Hey, good morning, guys, and thank you for taking my questions. First one for me, you guys saw a return of growth in your CRE portfolio. I know you guys have been recently kind of right-sizing that portfolio, maybe changing up the mix. Can you kind of talk about how you feel about the portfolio, where it is now, and then maybe provide some additional color on that? the CMHG portfolio?

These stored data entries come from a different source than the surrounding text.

/-!
# The quartic inversion twists, dictionary: abstract CM types of `(G, c)` along a quartic inversion datum ≃ quadruples of labels

COR-CM (cell `pub-hodgecm2`, stage 2 of the Hodge ladder), count-neutral KERNEL COMBINATORICS by the binder seat b23 (gen 44; claim
QUARTIC-INVERSION, HOME/INBOX.md l.12829).  Bookkeeping definitions with bodies (`Datum`, `ty`, `typeSetOf`, `typeOf`, `typeEquiv`) + theorems,
on top of the intrinsic currency (`CorCM/Prior/AllgGroup1.lean`, `Census/BlockParityLaw.lean`: `CMF`, `rt`) and part I of the lane
(`Census/QuarticInversionModel.lean`) used BY NAME; no `decide` beyond closed identities in `ZMod 2`, no certificate, no named fact, no `sorry`.
`Interfaces.lean` (C1), every E term, B01, `Transposition/*`, `PortJoin/*` untouched.
HONEST FRAMING: `HC_CM` is NOT proved, here or anywhere in the tree; nothing here is a period, a count of record or a headline.

A QUARTIC INVERSION DATUM of square class `ζ ∈ ℤ/2` on `(G, c)` over the additive group `B` (`Datum G c B ζ`) is an embedded copy
`ι : ℤ/2 × B ↪ G` (`ι (a + b) = ι a · ι b`, `ι (1,0) = c`) and two elements `y, t ∈ G` with
  `y · ι a = ι(−a) · y`,  `y² = ι(ζ, 0)`,  `t · ι a = ι a · t`,  `t² = c`,  `y · t = c · t · y`,
the four cosets `ι(H₀) ⊔ y·ι(H₀) ⊔ t·ι(H₀) ⊔ t·y·ι(H₀)` (`H₀ = ℤ/2 × B`) exhausting `G`: so `G ≅ G_ζ(B)` is the generalised dicyclic group
`Dic(ℤ/4 × B, c)` for `ζ = 1` (`Q₈`, `Dic₆`, `Q₈ × ℤ/2`, …) and the twisted dihedral group `D(ℤ/4 × B)` for `ζ = 0` (`D₄` with `c = r²`, `D₁₂` with
`c = r⁶`, …), `⟨ι(H₀), t⟩ ≅ ℤ/4 × B` being the quartic twist inverted by `y`.  Along such a datum the abstract CM types `CMF G c` (`Ψ ⊔ cΨ = G`) are
the quadruples of labels of part I:
  `ι(e,s) ∈ Ψ ↔ ψ₀ s = e`, `y·ι(e,s) ∈ Ψ ↔ ψ₁ s = e`, `t·ι(e,s) ∈ Ψ ↔ ψ₂ s = e`, `t·y·ι(e,s) ∈ Ψ ↔ ψ₃ s = e` (§2, **`typeEquiv : CMF G c ≃ Ty₄ B`**);
the sequel `Census/QuarticInversionBaseChange.lean` shows that base change is the model's motion.  All [folklore] (Pohlmann's dictionary
[Pohlmann1968, Thm 1] along the iterated index-two descent `G ⊃ ι(H₀) ⊔ y ι(H₀) ⊃ ι(H₀)`).

## References
* [Pohlmann1968] H. Pohlmann, Algebraic cycles on abelian varieties of complex multiplication type, Ann. of Math. 88 (1968), Thm 1.
-/

namespace Summit.HodgeConjecture.CorCM.Census.QuarticInversion

open Finset
open Summit.HodgeConjecture.CorCM.Prior.AllgGroup.RfwfAllgGroup
open Summit.HodgeConjecture.CorCM.Census.BlockParity
open Summit.HodgeConjecture.CorCM.Census.OddSliceFacesModel
open Summit.HodgeConjecture.CorCM.Census.DicyclicTwist (Ty₂ rev twH)

noncomputable section

/-- **A quartic inversion datum of square class `ζ` on `(G, c)` over `B`**: an embedded copy `ι` of `H₀ = ℤ/2 × B` with `ι (1,0) = c`, an element
`y` inverting it with `y² = ι(ζ, 0)`, an element `t` centralising it with `t² = c` and `y t = c t y`, the four cosets `ι H₀, y ι H₀, t ι H₀, t y ι H₀`
exhausting `G` (`G ≅ Dic(ℤ/4 × B, c)` for `ζ = 1`, `G ≅ D(ℤ/4 × B)` for `ζ = 0`). [folklore] -/
structure Datum (G : Type*) [Group G] (c : G) (A : Type) [AddCommGroup A] (ζ : ZMod 2) where
  /-- the embedding of `ℤ/2 × B` -/
  ι : ZMod 2 × A → G
  /-- the inverting element -/
  y : G
  /-- the centralising square root of `c` -/
  t : G
  /-- `ι` is additive-to-multiplicative -/
  map_add : ∀ a b, ι (a + b) = ι a * ι b
  /-- `ι (1,0) = c` -/
  map_c : ι (1, 0) = c
  /-- `y` inverts `ι` by conjugation -/
  y_mul : ∀ a, y * ι a = ι (-a) * y
  /-- `y² = ι (ζ, 0)` -/
  y_mul_y : y * y = ι (ζ, 0)
  /-- `t` centralises `ι` -/
  t_mul : ∀ a, t * ι a = ι a * t
  /-- `t² = c` -/
  t_mul_t : t * t = c
  /-- `y t = c t y` (`t` conjugates `y` to `c y`) -/
  y_mul_t : y * t = c * t * y
  /-- `ι` is injective -/
  inj : Function.Injective ι
  /-- `y ∉ ι H₀` -/
  y_ne : ∀ a, y ≠ ι a
  /-- `t ∉ ι H₀` -/
  t_ne : ∀ a, t ≠ ι a
  /-- `t ∉ y ι H₀` -/
  t_ne' : ∀ a, t ≠ y * ι a
  /-- the four cosets exhaust `G` -/
  exhaust : ∀ g : G, ∃ a, g = ι a ∨ g = y * ι a ∨ g = t * ι a ∨ g = t * (y * ι a)

/-! ## §1 First consequences of the datum -/

section Basic

variable {G : Type*} [Group G] {c : G} {A : Type} [AddCommGroup A] {ζ : ZMod 2} (D : Datum G c A ζ)

/-- `ι 0 = 1`. [folklore] -/
theorem ι_zero : D.ι 0 = 1 := by
  have h := D.map_add 0 0
  rw [add_zero] at h
  exact mul_left_cancel (a := D.ι 0) (by rw [← h, mul_one])

/-- `ι (−a) = (ι a)⁻¹`. [folklore] -/
theorem ι_neg (a : ZMod 2 × A) : D.ι (-a) = (D.ι a)⁻¹ :=
  eq_inv_of_mul_eq_one_left (by rw [← D.map_add, neg_add_cancel, ι_zero])

/-- `ι` is commutative. [folklore] -/
theorem ι_comm (a b : ZMod 2 × A) : D.ι a * D.ι b = D.ι b * D.ι a := by
  rw [← D.map_add, ← D.map_add, add_comm]

/-- `c · ι a = ι ((1,0) + a)`. [folklore] -/
theorem c_mul_ι (a : ZMod 2 × A) : c * D.ι a = D.ι ((1, 0) + a) := by
  rw [D.map_add, D.map_c]

/-- `c · ι (e, s) = ι (e + 1, s)`. [folklore] -/
theorem c_mul_ι_mk (e : ZMod 2) (s : A) : c * D.ι (e, s) = D.ι (e + 1, s) := by
  rw [c_mul_ι, Prod.mk_add_mk, zero_add, add_comm]

/-- `−(1, 0) = (1, 0)` in `ℤ/2 × B`. [folklore] -/
theorem neg_one_zero : -((1 : ZMod 2), (0 : A)) = (1, 0) := by
  have key : -(1 : ZMod 2) = 1 := by decide
  ext <;> simp [key]

include D in
/-- `c² = 1`. [folklore] -/
theorem c_mul_c : c * c = 1 := by
  have h : c * D.ι (1, 0) = D.ι ((1, 0) + (1, 0)) := c_mul_ι D (1, 0)
  have h11 : ((1 : ZMod 2), (0 : A)) + (1, 0) = 0 := by
    have key : (1 : ZMod 2) + 1 = 0 := by decide
    ext <;> simp [key]
  rw [D.map_c, h11, ι_zero] at h
  exact h

include D in
/-- `c ≠ 1`. [folklore] -/
theorem c_ne_one : c ≠ 1 := fun h => by
  have h1 : D.ι (1, 0) = D.ι 0 := D.map_c.trans (h.trans (ι_zero D).symm)
  have h3 : (1 : ZMod 2) = 0 := congrArg Prod.fst (D.inj h1)
  exact absurd h3 (by decide)

/-- `ι a` commutes with `c`. [folklore] -/
theorem ι_mul_c (a : ZMod 2 × A) : D.ι a * c = c * D.ι a := by
  have h : D.ι a * D.ι (1, 0) = D.ι (1, 0) * D.ι a := ι_comm D a (1, 0)
  rwa [D.map_c] at h

/-- `y` commutes with `c`. [folklore] -/
theorem y_mul_c : D.y * c = c * D.y := by
  have h := D.y_mul (1, 0)
  rwa [neg_one_zero, D.map_c] at h

/-- `t` commutes with `c`. [folklore] -/
theorem t_mul_c : D.t * c = c * D.t := by
  have h := D.t_mul (1, 0)
  rwa [D.map_c] at h

include D in
/-- **`c` is central.** [folklore] -/
theorem mul_c_comm (g : G) : g * c = c * g := by
  obtain ⟨a, rfl | rfl | rfl | rfl⟩ := D.exhaust g
  · exact ι_mul_c D a
  · rw [mul_assoc, ι_mul_c, ← mul_assoc, y_mul_c, mul_assoc]
  · rw [mul_assoc, ι_mul_c, ← mul_assoc, t_mul_c, mul_assoc]
  · rw [mul_assoc, mul_assoc, ι_mul_c, ← mul_assoc D.y, y_mul_c, mul_assoc, ← mul_assoc, t_mul_c, mul_assoc]

/-- `ι a · y = y · ι (−a)`. [folklore] -/
theorem ι_mul_y (a : ZMod 2 × A) : D.ι a * D.y = D.y * D.ι (-a) := by rw [D.y_mul, neg_neg]

/-- `ι a · t = t · ι a`. [folklore] -/
theorem ι_mul_t (a : ZMod 2 × A) : D.ι a * D.t = D.t * D.ι a := (D.t_mul a).symm
/-- `t y t = y`. [folklore] -/
theorem t_mul_y_mul_t : D.t * D.y * D.t = D.y := by
  rw [mul_assoc, D.y_mul_t, ← mul_assoc, ← mul_assoc, t_mul_c, mul_assoc c, D.t_mul_t, c_mul_c D, one_mul]

/-- `t y = c y t`. [folklore] -/
theorem t_mul_y : D.t * D.y = c * D.y * D.t := by
  rw [mul_assoc c, D.y_mul_t, ← mul_assoc, ← mul_assoc, c_mul_c D, one_mul]

/-- `y⁻¹ = y · ι(−(ζ, 0))`. [folklore] -/
theorem y_inv : D.y⁻¹ = D.y * D.ι (-(ζ, 0)) := by
  rw [ι_neg, ← D.y_mul_y, mul_inv_rev, ← mul_assoc, mul_inv_cancel, one_mul]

Absolutely. So this portfolio is almost all composed of loans on residential properties. And there's two types. One we call conventional loans. So these are the normal loans that banks have made over the years that are risk-weighted fairly highly. This would be multifamily, normally construction, apartment blocks construction, and some low-rise. And because of the high risk weighting, and there's a little additional risk involved, we're running a loan-to-value ratio around 60% on these. We pivoted over to CMHC-insured construction mortgages. And this seems sort of wonderful in that they're zero percent risk-weighted, so don't absorb any CET1 capital, and match really nicely against our floating rate trustee deposits. On average, we pay about, say, prime minus 285 on those, and we earn maybe prime minus 20 on the CMHC. So we're making about a 265 basis point spread on a zero risk weighted asset and no capital required. That's the portfolio that John talked about. We have 600 million right now and committed facilities to draw down in 2025, almost double that we had last quarter. We're looking at probably that figure increasing by the end of 2025 say to $1.5 billion or maybe even $2 billion. So it's a really wonderful opportunity for us to help with the construction in Canada but not take, well, hardly any risk for the government insured and get a really good rate of return.
Great. Well, thank you for the additional color.
And then second one for me, you've kind of expanded on this earlier, but, you know, as you look out in 2025, can you kind of just talk through the pipeline of business activity for DRTC?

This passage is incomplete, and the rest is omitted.